Storing data in existing data sources

To understand how to store data in existing data sources, follow the procedure below:

Info

You need to create a database and a table, and then connect it to the Streaming Integrator via a data source. For this example, you can create a database named FactoryMaterialDB as follows:

  1. Download and install MySQL Server.

  2. Download the MySQL JDBC driver.

  3. Unzip the downloaded MySQL driver zipped archive, and copy the MySQL JDBC driver JAR (mysql-connector-java-x.x.xx-bin.jar) into the /lib directory.

  4. Enter the following command in a terminal/command window, where username is the username you want to use to access the databases.

    mysql -u username -p

  5. When prompted, specify the password you are using to access the databases with the username you specified.

  6. Add the following configuration under the Data Sources Configuration section of the <SI_HOME>/conf/server/deployment.yaml file.

    Info

    You need to change the values for the username and password parameters to the username and password that you are using to access the MySQL database.

    - name: FactoryMaterialDB
      description: Datasource used for Factory Supply Records
      jndiConfig:
        name: jdbc/FactoryMaterialDB
        useJndiReference: true
      definition:
        type: RDBMS
        configuration:
          jdbcUrl: 'jdbc:mysql://localhost:3306/FactoryMaterialDB'
          username: root
          password: root
          driverClassName: com.mysql.jdbc.Driver
          maxPoolSize: 50
          idleTimeout: 60000
          connectionTestQuery: SELECT 1
          validationTimeout: 30000
          isAutoCommit: false

  7. To create a database table named FactoryMaterialDB, issue the following commands from the terminal. mysql> create database FactoryMaterialDB;
    mysql> use FactoryMaterialDB;
    mysql> source <SI_HOME>/wso2/editor/dbscripts/metrics/mysql.sql;
    mysql> grant all on FactoryMaterialDB.* TO username@localhost identified by "password";

  1. Start creating a new Siddhi application. You can name it ShipmentHistoryApp For instructions, see Creating a Siddhi Application. @App:name('ShipmentHistory');

  2. First, define an input stream to capture the data that you need to store as follows.

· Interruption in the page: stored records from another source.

import Summits.AtomisticToContinuum.Crystallization.Theorems.OverbindingBudgetMisfitWindowStatements

/-!
# OverbindingBudget — «MisfitWindow», part 2/3: the off-window sites of a chunk lie in its boundary layer
(decomp-a2c lens-4, generation 39)

Helper file (`--supports stmt-AtomisticToContinuum-31280`); imports part 1 (`…MisfitWindowStatements`).

THE DOMAIN-OF-USE LEMMA (`offCount_chunk_le`, PROVED, pure geometry).  `Y ⊆ ℝ³` is `δ`-separated and `9/10`-covering; `y` enumerates
injectively the chunk `Y ∩ {o ≤ z < o + ℓ}` with `o = (−2, −2, −2)`, `ℓ = m + 4 ≥ δ`, `N ≥ 2` sites.  Then
  * every site has nearest-neighbour distance `≥ δ` (separation; `le_nearestDist`);
  * every site with `0 ≤ y_i < m` coordinatewise has nearest-neighbour distance `≤ 19/10 ≤ 2`: the covering witness `w ∈ Y` of the point
    `y_i + e₀` (`e₀ = PiLp.single 2 0 1`, `‖e₀‖ = 1`) lies in the cube, is a chunk site, is not `y_i` (it is within `9/10` of a point at
    distance `1` from `y_i`), and is within `1 + 9/10` of `y_i`;
  * hence the sites with `nn ∉ [δ, 2]` lie in the six boundary slabs `{y_i k < 0}`, `{m ≤ y_i k}` of width `2`, each holding at most
    `(4/δ + 1)(3ℓ/δ)²` points (`card_le_of_slab`, from `…CubeTails.card_le_of_separated_of_box`):

        offCount δ 2 y ≤ 54 (4/δ + 1) δ⁻² · ℓ².

This is the only geometric input part 3 adds to the g37 glue.  Reference-free; axioms `propext`, `Classical.choice`, `Quot.sound` only.
-/

namespace Summit.AtomisticToContinuum.Crystallization.Theorems.OverbindingBudgetMisfitWindowLayer

open Filter Metric Set Topology
open scoped BigOperators
open Literature.MathematicalPhysics.StatisticalMechanics
open Literature.Geometry.DiscreteGeometry (IsChargeFree bondGraph nearestDist nearestDist_le_dist nearestDist_nonneg le_nearestDist bondGraph_adj)
open Summit.AtomisticToContinuum.Crystallization.Theses.OverbindingBudget (RobustDefectLimitWindows)
open Summit.AtomisticToContinuum.Crystallization.Theses.PricedLinkCensus (ChargedEnergyGap)
open Summit.AtomisticToContinuum.Crystallization.Theorems.OverbindingBudgetCubeTails (card_le_of_separated_of_box)
open Summit.AtomisticToContinuum.Crystallization.Theorems.OverbindingBudgetGradedBareness (CleanlessExcessT)
open Summit.AtomisticToContinuum.Crystallization.Theorems.OverbindingBudgetCoherentCut (CoherentResidual)
open Summit.AtomisticToContinuum.Crystallization.Theorems.OverbindingBudgetViolatorDensityFloor (RT)
open Summit.AtomisticToContinuum.Crystallization.Theorems.OverbindingBudgetRecurrentDustStatements (ViolatorsL rt_mono window_finite
  window_finite_lt)
open Summit.AtomisticToContinuum.Crystallization.Theorems.OverbindingBudgetBindingSignLaw (grid_lower_bound)
open Summit.AtomisticToContinuum.Crystallization.Theorems.OverbindingBudgetExcessInstability (finite_inter_cube)
open Summit.AtomisticToContinuum.Crystallization.Theorems.OverbindingBudgetEdgeRelaxationStatements (CleanClass StrainedCubes)
open Summit.AtomisticToContinuum.Crystallization.Theorems.OverbindingBudgetElasticSplitStatements (chargedCount DenseCharge SparseCharge)
open Summit.AtomisticToContinuum.Crystallization.Theorems.OverbindingBudgetElasticSplitPricing (rpow_two_thirds_le
  two_mul_interactionEnergy_eq_sum_sum_image groundStateEnergy_le_eventually)
open Summit.AtomisticToContinuum.Crystallization.Theorems.OverbindingBudgetGrossMargin (GrossLiouvilleLaw)
open Summit.AtomisticToContinuum.Crystallization.Theorems.OverbindingBudgetMisfitCensusStatements (Bad Short Long Gap badCount scaleCount
  gapCount MisfitEnergyGap ScaleEnergyGap GapEnergyGap GapFreeShells bad_cases badCount_le_scaleCount_add_gapCount
  badCount_le_scaleCount_of_gapFree rt_of_local card_le_of_cube MisfitRelax)
open Summit.AtomisticToContinuum.Crystallization.Theorems.OverbindingBudgetMisfitCensus (rdef_of_ceg_misfitRelax
  grossLiouvilleLaw_of_misfitRelax)
open Summit.AtomisticToContinuum.Crystallization.Theorems.OverbindingBudgetMisfitRegistration (Framed Reg DeepReg NearCharge regScaleCount
  unregCount nearChargeCount RegisteredScaleGap NearChargeGap nearCharge_of_not_framed nearCharge_of_not_deepReg)
open Summit.AtomisticToContinuum.Crystallization.Theorems.OverbindingBudgetTwoShellShape (TwoShellShape)
open Summit.AtomisticToContinuum.Crystallization.Theorems.OverbindingBudgetMisfitWindowStatements (InWindow offCount rimCount ScaleEnergyGapW
  MisfitEnergyGapW GapEnergyGapW TameScaleGap TameMisfitGap tameScaleGap_of_scaleEnergyGap tameMisfitGap_of_misfitEnergyGap
  tameMisfitGap_of_tameScale_gap tameMisfitGap_zero_of_tameScale_gapFree tameScaleGap_of_registered scaleEnergyGapW_of_registered)

/-! ## §F  Slabs: the boundary layer of a chunk is thin (PROVED) -/

/-- Packing in a slab: a `δ`-separated finite set in a half-open box with side `w` in direction `k` and `ℓ` in the other two (`δ ≤ ℓ`,
`0 ≤ w`) has at most `(2w/δ + 1)(3ℓ/δ)²` points (`…CubeTails.card_le_of_separated_of_box`). [this file] -/
theorem card_le_of_slab {F : Finset (EuclideanSpace ℝ (Fin 3))} {lo : Fin 3 → ℝ} {k : Fin 3} {ℓ w δ : ℝ} (hδ : 0 < δ) (hδℓ : δ ≤ ℓ)
    (hw : 0 ≤ w) (hmem : ∀ z ∈ F, ∀ i : Fin 3, lo i ≤ z i ∧ z i < lo i + (if i = k then w else ℓ))
    (hsep : ∀ z ∈ F, ∀ z' ∈ F, z ≠ z' → δ ≤ dist z z') : (F.card : ℝ) ≤ (2 * w / δ + 1) * (3 * ℓ / δ) ^ 2 := by
  have hℓpos : 0 < ℓ := lt_of_lt_of_le hδ hδℓ
  have hL : ∀ i : Fin 3, (0 : ℝ) ≤ (fun i : Fin 3 => if i = k then w else ℓ) i := by
    intro i
    dsimp only
    split_ifs
    · exact hw
    · exact hℓpos.le
  have hbox := card_le_of_separated_of_box F lo (fun i => if i = k then w else ℓ) hδ hL hmem hsep
  have hprod : ∏ i : Fin 3, (2 * (fun i : Fin 3 => if i = k then w else ℓ) i / δ + 1) = (2 * w / δ + 1) * (2 * ℓ / δ + 1) ^ 2 := by
    rw [← Finset.mul_prod_erase Finset.univ (fun i : Fin 3 => 2 * (fun i : Fin 3 => if i = k then w else ℓ) i / δ + 1) (Finset.mem_univ k)]
    dsimp only
    rw [if_pos rfl]
    congr 1
    rw [Finset.prod_congr rfl (g := fun _ => 2 * ℓ / δ + 1) (fun i hi => by rw [if_neg (Finset.ne_of_mem_erase hi)]),
      Finset.prod_const, Finset.card_erase_of_mem (Finset.mem_univ k), Finset.card_univ, Fintype.card_fin]
  rw [hprod] at hbox
  have h3 : 2 * ℓ / δ + 1 ≤ 3 * ℓ / δ := by
    rw [div_add_one (ne_of_gt hδ), div_le_div_iff_of_pos_right hδ]
    linarith
  have h30 : 0 ≤ 2 * ℓ / δ + 1 := by positivity
  have hw0 : 0 ≤ 2 * w / δ + 1 := by positivity
  calc (F.card : ℝ) ≤ (2 * w / δ + 1) * (2 * ℓ / δ + 1) ^ 2 := hbox
    _ ≤ (2 * w / δ + 1) * (3 * ℓ / δ) ^ 2 := mul_le_mul_of_nonneg_left (pow_le_pow_left₀ h30 h3 2) hw0

/-- **The off-window sites of a chunk lie in its boundary layer.**  `Y` is `δ`-separated (`0 < δ ≤ ℓ`) and `9/10`-covering, `y` an
injective enumeration with `N ≥ 2` of the chunk `Y ∩ {o ≤ z < o + ℓ}`, `o = (−2,−2,−2)`, `ℓ = m + 4`: every site has `nn ≥ δ`, every site
with `0 ≤ y_i < m` coordinatewise has `nn ≤ 2`, so the sites with `nn ∉ [δ, 2]` lie in six slabs of width `2`:
`#off(δ, 2) ≤ 54 (4/δ + 1) δ⁻² ℓ²`. [this file] -/
theorem offCount_chunk_le {Y : Set (EuclideanSpace ℝ (Fin 3))} {δ ℓ m : ℝ} {o : EuclideanSpace ℝ (Fin 3)} {N : ℕ}
    {y : Fin N → EuclideanSpace ℝ (Fin 3)} (hδ : 0 < δ) (hℓδ : δ ≤ ℓ) (hsep : ∀ z ∈ Y, ∀ w ∈ Y, z ≠ w → δ ≤ dist z w)
    (hcov : ∀ z : EuclideanSpace ℝ (Fin 3), ∃ w ∈ Y, dist z w ≤ 9 / 10) (hoi : ∀ i : Fin 3, o i = -2) (hℓ : ℓ = m + 4)
    (hy : Function.Injective y) (hr : Set.range y = Y ∩ {z | ∀ i : Fin 3, o i ≤ z i ∧ z i < o i + ℓ}) (hN2 : 2 ≤ N) :
    (offCount δ 2 y : ℝ) ≤ 54 * (4 / δ + 1) / δ ^ 2 * ℓ ^ 2 := by
  classical
  have hyY : ∀ i : Fin N, y i ∈ Y ∧ ∀ k : Fin 3, o k ≤ y i k ∧ y i k < o k + ℓ := fun i => by
    have h : y i ∈ Set.range y := ⟨i, rfl⟩
    rw [hr] at h
    exact h
  haveI : Nontrivial (Fin N) := Fin.nontrivial_iff_two_le.2 hN2
  -- every chunk site has `nn ≥ δ`
  have hnnlo : ∀ i : Fin N, δ ≤ nearestDist y i := by
    intro i
    refine le_nearestDist (exists_ne i) (fun k hk => ?_)
    exact hsep (y i) (hyY i).1 (y k) (hyY k).1 (fun h => hk (hy h).symm)
  -- a chunk site two units inside the cube has `nn ≤ 2` (covering witness of `y i + e₀`)
  set e3 : EuclideanSpace ℝ (Fin 3) := PiLp.single 2 (0 : Fin 3) (1 : ℝ) with he3
  have hne3 : ‖e3‖ = 1 := by rw [he3, PiLp.norm_single, norm_one]
  have he3k : ∀ k : Fin 3, 0 ≤ e3 k ∧ e3 k ≤ 1 := by
    intro k
    rw [he3, PiLp.single_apply]
    split_ifs <;> norm_num
  have hnnhi : ∀ i : Fin N, (∀ k : Fin 3, 0 ≤ y i k ∧ y i k < m) → nearestDist y i ≤ 2 := by
    intro i hin
    obtain ⟨w, hw, hzw⟩ := hcov (y i + e3)
    have hwF : w ∈ Set.range y := by
      rw [hr]
      refine ⟨hw, fun k => ?_⟩
      have hk : |(y i + e3) k - w k| ≤ dist (y i + e3) w := by
        rw [← Real.dist_eq]
        exact PiLp.dist_apply_le (y i + e3) w k
      have habs := abs_le.1 (hk.trans hzw)
      have hadd : (y i + e3) k = y i k + e3 k := rfl
      have hik := hin k
      rw [hoi, hℓ]
      obtain ⟨he0, he1⟩ := he3k k
      rw [hadd] at habs
      constructor <;> linarith [habs.1, habs.2, hik.1, hik.2]
    obtain ⟨k', hk'⟩ := hwF
    have hd1 : dist (y i + e3) (y i) = 1 := by rw [dist_self_add_left, hne3]
    have hne : k' ≠ i := by
      intro h
      rw [h] at hk'
      rw [← hk'] at hzw
      linarith [hd1, hzw]
    calc nearestDist y i ≤ dist (y i) (y k') := nearestDist_le_dist y hne
      _ ≤ dist (y i) (y i + e3) + dist (y i + e3) (y k') := dist_triangle _ _ _
      _ ≤ 1 + 9 / 10 := by rw [dist_comm (y i), hd1, hk']; linarith
      _ ≤ 2 := by norm_num
  -- six slabs of indices
  set Off : Finset (Fin N) := Finset.univ.filter (fun i => ¬ InWindow δ 2 y i) with hOff
  set Lo : Fin 3 → Finset (Fin N) := fun k => Finset.univ.filter (fun i => y i k < 0) with hLo
  set Hi : Fin 3 → Finset (Fin N) := fun k => Finset.univ.filter (fun i => m ≤ y i k) with hHi
  have hcov6 : Off ⊆ Finset.univ.biUnion (fun k => Lo k ∪ Hi k) := by
    intro i hi
    rw [hOff, Finset.mem_filter] at hi
    have hnin : ¬ ∀ k : Fin 3, 0 ≤ y i k ∧ y i k < m := fun hin => hi.2 ⟨hnnlo i, hnnhi i hin⟩
    push Not at hnin
    obtain ⟨k, hk⟩ := hnin
    rw [Finset.mem_biUnion]
    refine ⟨k, Finset.mem_univ _, ?_⟩
    rw [Finset.mem_union]
    by_cases h0 : y i k < 0
    · exact Or.inl (Finset.mem_filter.2 ⟨Finset.mem_univ _, h0⟩)
    · right
      push Not at h0
      exact Finset.mem_filter.2 ⟨Finset.mem_univ _, hk h0⟩
  have hslab : ∀ k : Fin 3,
      ((Lo k).card : ℝ) ≤ (2 * 2 / δ + 1) * (3 * ℓ / δ) ^ 2 ∧ ((Hi k).card : ℝ) ≤ (2 * 2 / δ + 1) * (3 * ℓ / δ) ^ 2 := by
    intro k
    constructor
    · rw [← Finset.card_image_of_injective (Lo k) hy]
      refine card_le_of_slab (lo := fun i => o i) (k := k) hδ hℓδ (by norm_num) (fun z hz i => ?_) (fun z hz w hw hzw => ?_)
      · obtain ⟨j, hj, rfl⟩ := Finset.mem_image.1 hz
        have hjk : y j k < 0 := (Finset.mem_filter.1 hj).2
        have hzi := (hyY j).2 i
        by_cases hik : i = k
        · subst hik
          rw [if_pos rfl, hoi]
          rw [hoi] at hzi
          exact ⟨hzi.1, by linarith⟩
        · rw [if_neg hik]
          exact hzi
      · obtain ⟨j, -, rfl⟩ := Finset.mem_image.1 hz
        obtain ⟨j', -, rfl⟩ := Finset.mem_image.1 hw
        exact hsep _ (hyY j).1 _ (hyY j').1 hzw
    · rw [← Finset.card_image_of_injective (Hi k) hy]
      refine card_le_of_slab (lo := fun i => if i = k then m else o i) (k := k) hδ hℓδ (by norm_num) (fun z hz i => ?_)
        (fun z hz w hw hzw => ?_)
      · obtain ⟨j, hj, rfl⟩ := Finset.mem_image.1 hz
        have hjk : m ≤ y j k := (Finset.mem_filter.1 hj).2
        have hzi := (hyY j).2 i
        by_cases hik : i = k
        · subst hik
          rw [if_pos rfl, if_pos rfl]
          rw [hoi, hℓ] at hzi
          exact ⟨hjk, by linarith [hzi.2]⟩
        · rw [if_neg hik, if_neg hik]
          exact hzi
      · obtain ⟨j, -, rfl⟩ := Finset.mem_image.1 hz
        obtain ⟨j', -, rfl⟩ := Finset.mem_image.1 hw
        exact hsep _ (hyY j).1 _ (hyY j').1 hzw
  have h1 : (offCount δ 2 y : ℝ) = Off.card := by
    rw [offCount, Nat.card_eq_fintype_card, Fintype.card_subtype]
  have h2 : (Off.card : ℝ) ≤ ∑ k : Fin 3, (((Lo k).card : ℝ) + (Hi k).card) := by
    have h := (Finset.card_le_card hcov6).trans Finset.card_biUnion_le
    have h' : (Off.card : ℝ) ≤ ∑ k : Fin 3, ((Lo k ∪ Hi k).card : ℝ) := by exact_mod_cast h
    refine h'.trans (Finset.sum_le_sum (fun k _ => ?_))
    exact_mod_cast Finset.card_union_le _ _
  have h3 : ∑ k : Fin 3, (((Lo k).card : ℝ) + (Hi k).card) ≤ ∑ _k : Fin 3, (2 * ((2 * 2 / δ + 1) * (3 * ℓ / δ) ^ 2)) :=
    Finset.sum_le_sum (fun k _ => by linarith [(hslab k).1, (hslab k).2])
  rw [Finset.sum_const, Finset.card_univ, Fintype.card_fin, nsmul_eq_mul] at h3
  have h4 : ((3 : ℕ) : ℝ) * (2 * ((2 * 2 / δ + 1) * (3 * ℓ / δ) ^ 2)) = 54 * (4 / δ + 1) / δ ^ 2 * ℓ ^ 2 := by
    push_cast
    field_simp
    ring
  calc (offCount δ 2 y : ℝ) = Off.card := h1
    _ ≤ _ := h2
    _ ≤ _ := h3
    _ = _ := h4

end Summit.AtomisticToContinuum.Crystallization.Theorems.OverbindingBudgetMisfitWindowLayer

    @source(type = 'http', @map(type = 'json'))
    define stream RawMaterialStream(transRef long, material string, supplier string, amount double);
    

    Here, each event representing a material shipment transaction is received via the http transport and in JSON format. This is specified via the source annotation. For more information about consuming data via sources, see the Consuming Data guide.

  3. Now let's define the table in which you are storing the data as follows. define table ShipmentDetails(transRef long, material string, supplier string, amount double);

  4. To save the data in the required database, connect the table you defined to the datasource that you previously created.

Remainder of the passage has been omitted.